*Task directions*: Starting with the first line, output the data exactly through to the end.

*Data for review*:
import Summits.HubbardSuperconductivity.HubbardSuperconductivity.Theorems.AnisotropyChordTransferFibre3FinXB2Eval
import Summits.HubbardSuperconductivity.HubbardSuperconductivity.Theorems.AnisotropyChordTransferFibre3FinXB2P44l
import Summits.HubbardSuperconductivity.HubbardSuperconductivity.Theorems.AnisotropyChordTransferFibre3FinXB2P44m

/-!
# Route `AnisotropyChord` / H0 rotor rung: FIN XB2 row-`N₁` certificate at `L = 44` — cell facts, part `l`

Kernel facts `xbCellAny2 44 (49/50) la lb c = true` (evaluator `…FinXB2Eval`, point wedges rewritten to the certified literal tables of `…FinXB2P44*`) for 1 λ-cell(s) of the per-`L` cover
(`…FinXB2Cover.xbCheck2`; cell design: p3 g6 scratch `xb_design2.py`, float mirror `xb_mirror.py` (g5)); assembled in `…FinXB2FortyFour`.
Prover seat `hubbard-h0-rotor-p3` g6; helper for piece A = stmt-HubbardSuperconductivity-23918 of rung 19089 (`--supports`, helper class).
WHAT THIS IS NOT: nothing here proves superconductivity in the Hubbard model (rotor TARGET as worded stays FALSE, g15 verdict); kernel facts for the FIN certificate of ONE hypothesis (row `N₁`) of ONE conditional reduction.  Tree imports only; no sorry, no new axioms.
-/

set_option linter.dupNamespace false

namespace Summit.HubbardSuperconductivity.HubbardSuperconductivity.Theorems.AnisotropyChord.Transfer.Fibre3

namespace FinXB

set_option maxHeartbeats 4000000 in
/-- kernel fact: cell 28 at `L = 44` (certified, c = (2/5 : ℚ)). [folklore] -/
theorem xb2c44_28 : xbCellAny2 44 (49/50 : ℚ) 320379415063604 400474268829506 (2/5 : ℚ) = true := by
  unfold xbCellAny2
  rw [tw44_11_eq, tw44_12_eq]
  decide +kernel

end FinXB

end Summit.HubbardSuperconductivity.HubbardSuperconductivity.Theorems.AnisotropyChord.Transfer.Fibre3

*Task response*:
import Summits.HubbardSuperconductivity.HubbardSuperconductivity.Theorems.AnisotropyChordTransferFibre3FinXB2Eval
import Summits.HubbardSuperconductivity.HubbardSuperconductivity.Theorems.AnisotropyChordTransferFibre3FinXB2P44l
import Summits.HubbardSuperconductivity.HubbardSuperconductivity.Theorems.AnisotropyChordTransferFibre3FinXB2P44m

/-!
# Route `AnisotropyChord` / H0 rotor rung: FIN XB2 row-`N₁` certificate at `L = 44` — cell facts, part `l`

Kernel facts `xbCellAny2 44 (49/50) la lb c = true` (evaluator `…FinXB2Eval`, point wedges rewritten to the certified literal tables of `…FinXB2P44*`) for 1 λ-cell(s) of the per-`L` cover
(`…FinXB2Cover.xbCheck2`; cell design: p3 g6 scratch `xb_design2.py`, float mirror `xb_mirror.py` (g5)); assembled in `…FinXB2FortyFour`.
Prover seat `hubbard-h0-rotor-p3` g6; helper for piece A = stmt-HubbardSuperconductivity-23918 of rung 19089 (`--supports`, helper class).
WHAT THIS IS NOT: nothing here proves superconductivity in the Hubbard model (rotor TARGET as worded stays FALSE, g15 verdict); kernel facts for the FIN certificate of ONE hypothesis (row `N₁`) of ONE conditional reduction.  Tree imports only; no sorry, no new axioms.
-/

set_option linter.dupNamespace false

namespace Summit.HubbardSuperconductivity.HubbardSuperconductivity.Theorems.AnisotropyChord.Transfer.Fibre3

namespace FinXB

set_option maxHeartbeats 4000000 in
/-- kernel fact: cell 28 at `L = 44` (certified, c = (2/5 : ℚ)). [folklore] -/
theorem xb2c44_28 : xbCellAny2 44 (49/50 : ℚ) 320379415063604 400474268829506 (2/5 : ℚ) = true := by
  unfold xbCellAny2
  rw [tw44_11_eq, tw44_12_eq]
  decide +kernel

end FinXB

end Summit.HubbardSuperconductivity.HubbardSuperconductivity.Theorems.AnisotropyChord.Transfer.Fibre3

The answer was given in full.